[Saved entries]
<<<<
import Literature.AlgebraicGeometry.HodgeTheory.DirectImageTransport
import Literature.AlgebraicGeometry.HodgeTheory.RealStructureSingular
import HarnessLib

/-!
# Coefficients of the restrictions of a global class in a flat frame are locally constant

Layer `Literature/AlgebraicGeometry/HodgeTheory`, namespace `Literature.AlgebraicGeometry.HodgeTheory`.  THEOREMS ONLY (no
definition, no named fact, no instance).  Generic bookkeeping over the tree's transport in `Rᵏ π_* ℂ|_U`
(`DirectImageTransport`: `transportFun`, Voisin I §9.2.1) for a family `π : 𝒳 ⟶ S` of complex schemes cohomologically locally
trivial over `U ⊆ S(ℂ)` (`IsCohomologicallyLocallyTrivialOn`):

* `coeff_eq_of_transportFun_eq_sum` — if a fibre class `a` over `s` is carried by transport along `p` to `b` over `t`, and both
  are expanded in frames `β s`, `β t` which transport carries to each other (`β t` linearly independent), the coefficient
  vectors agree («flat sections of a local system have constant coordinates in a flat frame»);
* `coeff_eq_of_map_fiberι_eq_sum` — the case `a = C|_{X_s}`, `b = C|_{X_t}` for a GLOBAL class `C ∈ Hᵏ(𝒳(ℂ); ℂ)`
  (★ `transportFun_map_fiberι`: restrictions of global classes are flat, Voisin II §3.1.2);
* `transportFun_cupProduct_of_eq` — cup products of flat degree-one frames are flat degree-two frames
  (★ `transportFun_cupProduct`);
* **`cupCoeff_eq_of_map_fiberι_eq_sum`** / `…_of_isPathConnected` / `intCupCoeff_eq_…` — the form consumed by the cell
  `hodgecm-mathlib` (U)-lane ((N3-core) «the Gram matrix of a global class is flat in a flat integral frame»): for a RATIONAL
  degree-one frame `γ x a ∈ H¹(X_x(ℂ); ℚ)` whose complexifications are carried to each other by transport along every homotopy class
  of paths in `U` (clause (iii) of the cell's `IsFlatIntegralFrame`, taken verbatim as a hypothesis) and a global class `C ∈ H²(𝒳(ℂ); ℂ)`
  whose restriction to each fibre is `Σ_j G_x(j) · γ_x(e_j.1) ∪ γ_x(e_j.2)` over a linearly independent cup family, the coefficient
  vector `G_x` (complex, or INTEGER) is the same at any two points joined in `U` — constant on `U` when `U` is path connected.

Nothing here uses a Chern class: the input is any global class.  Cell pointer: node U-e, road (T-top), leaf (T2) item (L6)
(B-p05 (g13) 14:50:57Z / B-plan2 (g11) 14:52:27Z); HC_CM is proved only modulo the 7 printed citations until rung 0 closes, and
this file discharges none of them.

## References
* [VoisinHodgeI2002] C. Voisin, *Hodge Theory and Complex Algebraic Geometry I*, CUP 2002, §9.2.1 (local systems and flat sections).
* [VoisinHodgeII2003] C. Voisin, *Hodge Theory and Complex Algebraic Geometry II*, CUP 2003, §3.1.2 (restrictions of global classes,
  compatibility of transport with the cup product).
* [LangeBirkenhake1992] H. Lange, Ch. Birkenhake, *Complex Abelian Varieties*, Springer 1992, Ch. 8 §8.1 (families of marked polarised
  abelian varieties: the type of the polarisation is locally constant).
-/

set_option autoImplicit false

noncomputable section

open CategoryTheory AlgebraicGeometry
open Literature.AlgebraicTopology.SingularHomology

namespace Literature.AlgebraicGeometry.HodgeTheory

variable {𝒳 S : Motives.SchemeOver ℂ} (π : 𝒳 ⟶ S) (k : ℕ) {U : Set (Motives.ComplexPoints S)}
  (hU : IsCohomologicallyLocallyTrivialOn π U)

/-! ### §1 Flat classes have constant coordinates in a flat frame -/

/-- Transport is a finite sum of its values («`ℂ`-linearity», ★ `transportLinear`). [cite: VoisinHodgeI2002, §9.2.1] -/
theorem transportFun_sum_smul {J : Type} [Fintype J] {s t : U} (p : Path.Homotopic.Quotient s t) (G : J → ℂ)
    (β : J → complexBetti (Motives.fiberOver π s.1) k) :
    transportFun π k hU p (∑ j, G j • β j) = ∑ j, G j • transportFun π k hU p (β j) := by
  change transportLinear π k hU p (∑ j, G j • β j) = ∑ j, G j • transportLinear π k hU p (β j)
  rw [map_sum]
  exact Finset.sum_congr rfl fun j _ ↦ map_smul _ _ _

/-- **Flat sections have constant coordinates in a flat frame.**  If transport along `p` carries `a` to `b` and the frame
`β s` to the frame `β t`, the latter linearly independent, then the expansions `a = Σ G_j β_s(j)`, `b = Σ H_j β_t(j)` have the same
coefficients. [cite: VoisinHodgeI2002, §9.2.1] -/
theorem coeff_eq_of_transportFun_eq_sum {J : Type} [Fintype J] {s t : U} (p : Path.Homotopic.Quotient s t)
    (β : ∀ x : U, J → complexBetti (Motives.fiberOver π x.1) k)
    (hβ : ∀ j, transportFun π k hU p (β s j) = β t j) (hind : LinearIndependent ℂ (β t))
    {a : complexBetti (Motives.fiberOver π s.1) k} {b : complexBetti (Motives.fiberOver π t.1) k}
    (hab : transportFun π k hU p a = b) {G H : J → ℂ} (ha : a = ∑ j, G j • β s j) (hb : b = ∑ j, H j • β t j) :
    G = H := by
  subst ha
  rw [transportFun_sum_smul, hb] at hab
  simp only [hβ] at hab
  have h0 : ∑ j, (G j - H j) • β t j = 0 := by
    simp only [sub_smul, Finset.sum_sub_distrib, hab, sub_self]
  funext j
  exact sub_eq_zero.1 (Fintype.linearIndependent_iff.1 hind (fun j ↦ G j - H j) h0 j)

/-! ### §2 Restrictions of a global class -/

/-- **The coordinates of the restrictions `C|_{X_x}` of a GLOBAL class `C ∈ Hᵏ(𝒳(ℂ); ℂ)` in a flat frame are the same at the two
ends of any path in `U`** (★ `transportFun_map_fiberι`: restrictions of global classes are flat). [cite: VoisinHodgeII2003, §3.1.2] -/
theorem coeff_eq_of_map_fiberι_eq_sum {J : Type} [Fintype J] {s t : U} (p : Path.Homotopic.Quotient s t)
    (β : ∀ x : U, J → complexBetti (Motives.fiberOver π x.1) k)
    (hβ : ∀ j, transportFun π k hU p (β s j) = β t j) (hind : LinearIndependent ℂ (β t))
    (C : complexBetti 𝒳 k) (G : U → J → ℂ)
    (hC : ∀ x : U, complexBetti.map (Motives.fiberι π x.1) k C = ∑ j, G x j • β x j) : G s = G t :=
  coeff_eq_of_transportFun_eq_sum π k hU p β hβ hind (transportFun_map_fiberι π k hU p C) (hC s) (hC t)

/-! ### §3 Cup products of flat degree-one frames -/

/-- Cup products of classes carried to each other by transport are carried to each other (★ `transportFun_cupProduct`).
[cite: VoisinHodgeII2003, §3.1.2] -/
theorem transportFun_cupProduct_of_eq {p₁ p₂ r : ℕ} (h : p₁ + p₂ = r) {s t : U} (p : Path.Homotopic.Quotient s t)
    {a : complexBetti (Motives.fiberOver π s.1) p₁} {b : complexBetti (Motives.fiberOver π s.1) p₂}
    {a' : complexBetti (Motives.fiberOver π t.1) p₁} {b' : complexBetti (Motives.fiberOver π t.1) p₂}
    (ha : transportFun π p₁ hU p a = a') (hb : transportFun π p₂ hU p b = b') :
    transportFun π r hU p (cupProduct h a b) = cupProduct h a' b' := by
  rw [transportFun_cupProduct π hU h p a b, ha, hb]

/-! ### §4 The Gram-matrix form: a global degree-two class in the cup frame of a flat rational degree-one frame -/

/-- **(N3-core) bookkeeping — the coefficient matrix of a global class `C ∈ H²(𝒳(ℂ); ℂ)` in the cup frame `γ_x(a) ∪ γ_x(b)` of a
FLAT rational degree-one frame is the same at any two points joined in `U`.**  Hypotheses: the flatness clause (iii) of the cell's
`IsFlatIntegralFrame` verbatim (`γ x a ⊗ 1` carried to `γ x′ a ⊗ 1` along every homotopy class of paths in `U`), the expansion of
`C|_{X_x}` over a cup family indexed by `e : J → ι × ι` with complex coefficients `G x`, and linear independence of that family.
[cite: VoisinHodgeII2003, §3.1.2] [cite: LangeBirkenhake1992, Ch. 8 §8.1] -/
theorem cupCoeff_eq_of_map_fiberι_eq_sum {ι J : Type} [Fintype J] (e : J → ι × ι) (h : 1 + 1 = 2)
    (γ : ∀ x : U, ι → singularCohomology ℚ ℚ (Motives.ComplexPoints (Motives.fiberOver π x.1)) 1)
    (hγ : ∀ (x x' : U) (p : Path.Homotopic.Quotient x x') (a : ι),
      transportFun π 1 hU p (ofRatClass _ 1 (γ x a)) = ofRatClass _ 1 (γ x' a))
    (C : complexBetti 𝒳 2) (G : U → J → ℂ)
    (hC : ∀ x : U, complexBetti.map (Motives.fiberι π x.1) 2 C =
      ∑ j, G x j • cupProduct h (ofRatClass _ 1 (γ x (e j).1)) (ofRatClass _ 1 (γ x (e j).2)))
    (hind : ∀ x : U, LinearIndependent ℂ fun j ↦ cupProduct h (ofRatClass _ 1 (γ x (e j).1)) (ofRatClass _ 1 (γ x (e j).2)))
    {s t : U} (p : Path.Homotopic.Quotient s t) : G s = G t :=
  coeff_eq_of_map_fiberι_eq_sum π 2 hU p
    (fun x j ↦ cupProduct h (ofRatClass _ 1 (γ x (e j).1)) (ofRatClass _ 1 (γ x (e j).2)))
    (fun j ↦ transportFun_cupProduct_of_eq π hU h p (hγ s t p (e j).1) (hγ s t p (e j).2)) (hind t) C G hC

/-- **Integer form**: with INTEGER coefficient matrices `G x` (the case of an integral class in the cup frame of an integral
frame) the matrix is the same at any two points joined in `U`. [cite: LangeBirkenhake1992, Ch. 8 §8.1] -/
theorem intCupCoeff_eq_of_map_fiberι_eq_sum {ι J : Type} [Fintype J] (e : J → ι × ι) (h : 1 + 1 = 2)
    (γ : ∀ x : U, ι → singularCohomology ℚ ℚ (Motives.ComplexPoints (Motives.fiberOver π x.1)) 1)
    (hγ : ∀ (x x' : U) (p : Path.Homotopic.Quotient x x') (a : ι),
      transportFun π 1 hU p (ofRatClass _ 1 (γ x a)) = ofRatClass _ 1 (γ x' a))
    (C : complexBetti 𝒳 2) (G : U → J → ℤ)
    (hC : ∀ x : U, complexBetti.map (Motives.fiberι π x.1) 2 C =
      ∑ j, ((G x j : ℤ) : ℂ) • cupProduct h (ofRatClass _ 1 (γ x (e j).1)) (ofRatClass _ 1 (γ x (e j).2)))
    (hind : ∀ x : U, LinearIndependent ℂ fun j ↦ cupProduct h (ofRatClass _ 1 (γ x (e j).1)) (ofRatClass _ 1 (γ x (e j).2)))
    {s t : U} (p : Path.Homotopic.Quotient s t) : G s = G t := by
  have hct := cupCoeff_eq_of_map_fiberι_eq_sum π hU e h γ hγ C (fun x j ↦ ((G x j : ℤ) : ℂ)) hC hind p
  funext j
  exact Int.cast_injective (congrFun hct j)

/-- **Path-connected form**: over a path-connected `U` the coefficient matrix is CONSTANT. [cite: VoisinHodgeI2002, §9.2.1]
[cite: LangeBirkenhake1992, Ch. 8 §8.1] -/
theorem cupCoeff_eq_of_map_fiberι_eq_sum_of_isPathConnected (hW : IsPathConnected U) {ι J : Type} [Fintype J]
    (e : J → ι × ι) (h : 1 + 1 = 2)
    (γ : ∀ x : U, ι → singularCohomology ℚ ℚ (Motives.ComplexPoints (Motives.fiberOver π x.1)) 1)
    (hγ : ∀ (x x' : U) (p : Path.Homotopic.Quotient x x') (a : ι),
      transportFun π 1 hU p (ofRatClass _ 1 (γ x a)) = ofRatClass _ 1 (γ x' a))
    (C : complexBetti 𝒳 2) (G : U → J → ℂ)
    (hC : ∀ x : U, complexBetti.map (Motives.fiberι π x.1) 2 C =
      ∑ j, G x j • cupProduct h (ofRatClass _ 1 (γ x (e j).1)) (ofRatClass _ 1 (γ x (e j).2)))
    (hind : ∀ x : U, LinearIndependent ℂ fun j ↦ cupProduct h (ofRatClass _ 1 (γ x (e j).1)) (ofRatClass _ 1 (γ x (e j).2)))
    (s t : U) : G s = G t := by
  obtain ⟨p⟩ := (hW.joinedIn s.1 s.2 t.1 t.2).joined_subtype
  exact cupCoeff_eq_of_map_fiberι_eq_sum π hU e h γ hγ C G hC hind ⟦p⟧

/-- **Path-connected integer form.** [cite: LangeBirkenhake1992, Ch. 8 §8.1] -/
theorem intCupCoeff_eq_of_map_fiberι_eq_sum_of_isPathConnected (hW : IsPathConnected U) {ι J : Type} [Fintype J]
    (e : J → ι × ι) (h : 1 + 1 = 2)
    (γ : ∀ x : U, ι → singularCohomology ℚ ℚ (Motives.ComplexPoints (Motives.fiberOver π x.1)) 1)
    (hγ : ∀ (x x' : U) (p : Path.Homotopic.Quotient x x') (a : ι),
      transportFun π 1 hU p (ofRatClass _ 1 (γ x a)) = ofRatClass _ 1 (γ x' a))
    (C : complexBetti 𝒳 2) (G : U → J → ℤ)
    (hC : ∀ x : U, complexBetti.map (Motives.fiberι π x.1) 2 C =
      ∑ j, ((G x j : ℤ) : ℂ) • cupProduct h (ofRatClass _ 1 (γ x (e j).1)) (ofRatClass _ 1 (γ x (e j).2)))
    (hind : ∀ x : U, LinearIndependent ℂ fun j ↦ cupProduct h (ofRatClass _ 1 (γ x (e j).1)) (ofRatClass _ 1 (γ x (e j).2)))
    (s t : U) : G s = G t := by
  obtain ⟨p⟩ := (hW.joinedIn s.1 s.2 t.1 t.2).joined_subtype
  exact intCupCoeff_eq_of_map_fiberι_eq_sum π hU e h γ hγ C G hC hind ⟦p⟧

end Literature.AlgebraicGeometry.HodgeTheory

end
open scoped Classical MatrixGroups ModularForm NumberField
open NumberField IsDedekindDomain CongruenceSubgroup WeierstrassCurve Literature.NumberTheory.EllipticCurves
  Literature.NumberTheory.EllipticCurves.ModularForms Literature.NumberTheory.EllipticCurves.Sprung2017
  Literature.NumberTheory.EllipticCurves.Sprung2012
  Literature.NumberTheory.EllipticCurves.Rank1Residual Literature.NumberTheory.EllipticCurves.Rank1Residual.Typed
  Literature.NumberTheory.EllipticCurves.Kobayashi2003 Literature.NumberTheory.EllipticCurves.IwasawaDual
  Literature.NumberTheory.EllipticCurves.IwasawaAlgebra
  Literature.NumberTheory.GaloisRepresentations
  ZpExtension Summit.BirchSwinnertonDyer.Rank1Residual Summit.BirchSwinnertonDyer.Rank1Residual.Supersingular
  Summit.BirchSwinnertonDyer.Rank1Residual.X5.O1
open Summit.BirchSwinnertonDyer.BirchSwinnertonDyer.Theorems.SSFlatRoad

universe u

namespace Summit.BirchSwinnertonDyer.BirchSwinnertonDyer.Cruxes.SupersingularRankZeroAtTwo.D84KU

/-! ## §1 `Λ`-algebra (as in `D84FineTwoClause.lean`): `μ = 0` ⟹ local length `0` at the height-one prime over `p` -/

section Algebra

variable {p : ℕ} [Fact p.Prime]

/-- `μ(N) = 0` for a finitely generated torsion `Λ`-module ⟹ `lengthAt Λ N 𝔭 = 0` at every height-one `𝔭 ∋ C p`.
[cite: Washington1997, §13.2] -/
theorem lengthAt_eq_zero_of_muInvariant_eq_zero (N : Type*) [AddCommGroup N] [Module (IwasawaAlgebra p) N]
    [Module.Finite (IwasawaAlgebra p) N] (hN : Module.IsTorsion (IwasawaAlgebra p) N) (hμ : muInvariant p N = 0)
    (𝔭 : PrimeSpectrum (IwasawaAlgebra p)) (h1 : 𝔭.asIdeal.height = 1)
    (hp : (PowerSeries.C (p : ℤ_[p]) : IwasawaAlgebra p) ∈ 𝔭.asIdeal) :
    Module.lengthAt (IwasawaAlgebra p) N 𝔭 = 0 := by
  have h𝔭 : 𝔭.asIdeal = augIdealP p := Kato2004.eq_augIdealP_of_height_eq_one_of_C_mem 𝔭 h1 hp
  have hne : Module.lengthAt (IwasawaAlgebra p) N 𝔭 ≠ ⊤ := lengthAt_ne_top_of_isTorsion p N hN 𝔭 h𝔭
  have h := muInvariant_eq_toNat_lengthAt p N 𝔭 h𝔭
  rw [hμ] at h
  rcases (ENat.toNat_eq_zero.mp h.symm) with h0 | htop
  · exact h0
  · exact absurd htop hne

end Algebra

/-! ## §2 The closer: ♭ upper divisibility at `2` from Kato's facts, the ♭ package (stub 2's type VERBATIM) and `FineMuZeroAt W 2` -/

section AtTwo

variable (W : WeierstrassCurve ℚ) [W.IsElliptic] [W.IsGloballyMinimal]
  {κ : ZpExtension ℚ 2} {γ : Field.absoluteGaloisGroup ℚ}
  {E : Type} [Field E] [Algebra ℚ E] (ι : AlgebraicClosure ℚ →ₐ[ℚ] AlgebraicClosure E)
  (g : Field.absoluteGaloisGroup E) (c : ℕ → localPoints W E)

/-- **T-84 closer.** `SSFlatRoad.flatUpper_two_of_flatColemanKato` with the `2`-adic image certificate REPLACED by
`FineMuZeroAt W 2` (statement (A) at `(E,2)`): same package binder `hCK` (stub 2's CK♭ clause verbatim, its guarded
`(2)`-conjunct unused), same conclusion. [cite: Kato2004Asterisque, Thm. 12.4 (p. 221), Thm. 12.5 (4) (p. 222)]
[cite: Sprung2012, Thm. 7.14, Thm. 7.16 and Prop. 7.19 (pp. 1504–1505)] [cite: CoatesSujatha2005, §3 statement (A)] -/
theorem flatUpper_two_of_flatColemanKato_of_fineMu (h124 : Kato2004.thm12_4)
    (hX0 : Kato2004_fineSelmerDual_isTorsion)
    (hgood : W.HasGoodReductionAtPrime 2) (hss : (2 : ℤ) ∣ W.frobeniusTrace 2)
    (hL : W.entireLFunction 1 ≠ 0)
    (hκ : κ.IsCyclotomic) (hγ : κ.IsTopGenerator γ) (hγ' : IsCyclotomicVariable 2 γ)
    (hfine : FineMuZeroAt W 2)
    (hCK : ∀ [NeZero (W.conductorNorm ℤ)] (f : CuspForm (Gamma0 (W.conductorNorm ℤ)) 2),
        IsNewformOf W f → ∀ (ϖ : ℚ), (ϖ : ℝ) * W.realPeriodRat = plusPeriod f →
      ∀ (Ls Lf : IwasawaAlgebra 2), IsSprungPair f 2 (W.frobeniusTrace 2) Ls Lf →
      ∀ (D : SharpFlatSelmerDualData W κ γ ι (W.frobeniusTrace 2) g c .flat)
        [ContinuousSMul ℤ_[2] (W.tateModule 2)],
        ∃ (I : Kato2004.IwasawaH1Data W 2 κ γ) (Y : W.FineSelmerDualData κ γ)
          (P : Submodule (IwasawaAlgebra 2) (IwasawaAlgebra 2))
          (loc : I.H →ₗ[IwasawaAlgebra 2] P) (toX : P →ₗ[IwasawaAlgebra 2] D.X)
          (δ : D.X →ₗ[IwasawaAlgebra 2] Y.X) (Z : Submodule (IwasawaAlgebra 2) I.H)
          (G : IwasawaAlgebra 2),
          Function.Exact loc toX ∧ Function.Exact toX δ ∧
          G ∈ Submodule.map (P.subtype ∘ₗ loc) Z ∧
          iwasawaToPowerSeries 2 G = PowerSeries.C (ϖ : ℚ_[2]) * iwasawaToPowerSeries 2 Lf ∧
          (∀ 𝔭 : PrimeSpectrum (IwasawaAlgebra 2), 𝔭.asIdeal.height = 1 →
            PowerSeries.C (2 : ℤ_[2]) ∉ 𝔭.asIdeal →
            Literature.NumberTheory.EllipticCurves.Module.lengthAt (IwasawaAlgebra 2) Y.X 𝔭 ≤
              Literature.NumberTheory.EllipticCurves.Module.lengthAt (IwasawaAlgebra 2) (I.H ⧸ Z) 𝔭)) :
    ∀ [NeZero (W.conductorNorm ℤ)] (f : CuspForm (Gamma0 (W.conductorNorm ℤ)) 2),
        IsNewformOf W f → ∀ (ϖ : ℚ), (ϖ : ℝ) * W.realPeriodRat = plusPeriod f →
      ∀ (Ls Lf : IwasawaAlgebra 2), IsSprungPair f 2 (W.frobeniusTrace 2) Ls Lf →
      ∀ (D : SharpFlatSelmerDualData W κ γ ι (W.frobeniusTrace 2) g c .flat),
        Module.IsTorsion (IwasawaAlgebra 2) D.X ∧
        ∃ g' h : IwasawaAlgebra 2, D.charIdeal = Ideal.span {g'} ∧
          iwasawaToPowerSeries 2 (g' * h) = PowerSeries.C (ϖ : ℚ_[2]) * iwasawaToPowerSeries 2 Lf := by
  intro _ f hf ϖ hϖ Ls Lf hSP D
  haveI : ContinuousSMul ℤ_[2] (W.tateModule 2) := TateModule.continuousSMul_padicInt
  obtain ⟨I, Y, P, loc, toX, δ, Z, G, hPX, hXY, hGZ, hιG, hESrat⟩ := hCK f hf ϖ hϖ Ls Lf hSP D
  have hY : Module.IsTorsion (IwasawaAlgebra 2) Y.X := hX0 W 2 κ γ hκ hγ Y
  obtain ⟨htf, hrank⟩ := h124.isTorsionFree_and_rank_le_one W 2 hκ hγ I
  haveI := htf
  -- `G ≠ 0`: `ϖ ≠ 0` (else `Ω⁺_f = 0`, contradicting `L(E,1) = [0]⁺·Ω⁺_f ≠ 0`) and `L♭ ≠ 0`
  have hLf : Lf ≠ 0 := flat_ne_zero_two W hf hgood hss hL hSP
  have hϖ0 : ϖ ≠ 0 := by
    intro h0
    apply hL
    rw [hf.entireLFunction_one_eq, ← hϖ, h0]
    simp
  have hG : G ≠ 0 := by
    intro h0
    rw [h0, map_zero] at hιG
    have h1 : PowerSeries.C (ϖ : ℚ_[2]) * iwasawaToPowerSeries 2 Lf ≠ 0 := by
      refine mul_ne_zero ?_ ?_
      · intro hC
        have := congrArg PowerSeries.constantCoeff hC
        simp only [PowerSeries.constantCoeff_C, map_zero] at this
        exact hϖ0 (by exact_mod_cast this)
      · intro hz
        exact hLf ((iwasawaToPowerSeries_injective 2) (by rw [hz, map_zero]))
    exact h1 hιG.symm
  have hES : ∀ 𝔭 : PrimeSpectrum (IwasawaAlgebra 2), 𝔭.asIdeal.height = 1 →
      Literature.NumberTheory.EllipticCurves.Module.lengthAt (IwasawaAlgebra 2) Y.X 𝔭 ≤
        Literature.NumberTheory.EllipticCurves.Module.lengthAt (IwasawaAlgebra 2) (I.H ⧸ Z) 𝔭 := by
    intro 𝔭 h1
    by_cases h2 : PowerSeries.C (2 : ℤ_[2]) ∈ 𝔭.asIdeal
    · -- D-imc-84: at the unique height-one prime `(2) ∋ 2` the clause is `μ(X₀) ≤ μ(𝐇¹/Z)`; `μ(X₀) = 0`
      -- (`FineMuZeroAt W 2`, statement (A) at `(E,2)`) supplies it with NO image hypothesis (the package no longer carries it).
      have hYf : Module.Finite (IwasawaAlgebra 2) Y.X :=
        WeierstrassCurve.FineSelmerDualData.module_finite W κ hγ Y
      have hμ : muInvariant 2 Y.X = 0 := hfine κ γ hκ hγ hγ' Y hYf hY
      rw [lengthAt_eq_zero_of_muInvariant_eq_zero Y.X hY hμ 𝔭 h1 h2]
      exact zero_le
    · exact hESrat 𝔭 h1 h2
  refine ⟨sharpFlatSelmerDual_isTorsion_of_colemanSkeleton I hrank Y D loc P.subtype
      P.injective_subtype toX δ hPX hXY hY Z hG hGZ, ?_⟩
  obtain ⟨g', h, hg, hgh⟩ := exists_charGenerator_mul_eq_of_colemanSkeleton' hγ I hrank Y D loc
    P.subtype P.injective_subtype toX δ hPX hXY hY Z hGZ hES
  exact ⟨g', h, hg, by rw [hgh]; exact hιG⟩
>>>>
### YOUR ASSIGNMENT
Copy only the entries from the first line to the line with "definition, no named", each exactly as it appears.

### ANSWER AREA
import Literature.AlgebraicGeometry.HodgeTheory.DirectImageTransport
import Literature.AlgebraicGeometry.HodgeTheory.RealStructureSingular
import HarnessLib

/-!
# Coefficients of the restrictions of a global class in a flat frame are locally constant

Layer `Literature/AlgebraicGeometry/HodgeTheory`, namespace `Literature.AlgebraicGeometry.HodgeTheory`.  THEOREMS ONLY (no
definition, no named fact, no instance).  Generic bookkeeping over the tree's transport in `Rᵏ π_* ℂ|_U`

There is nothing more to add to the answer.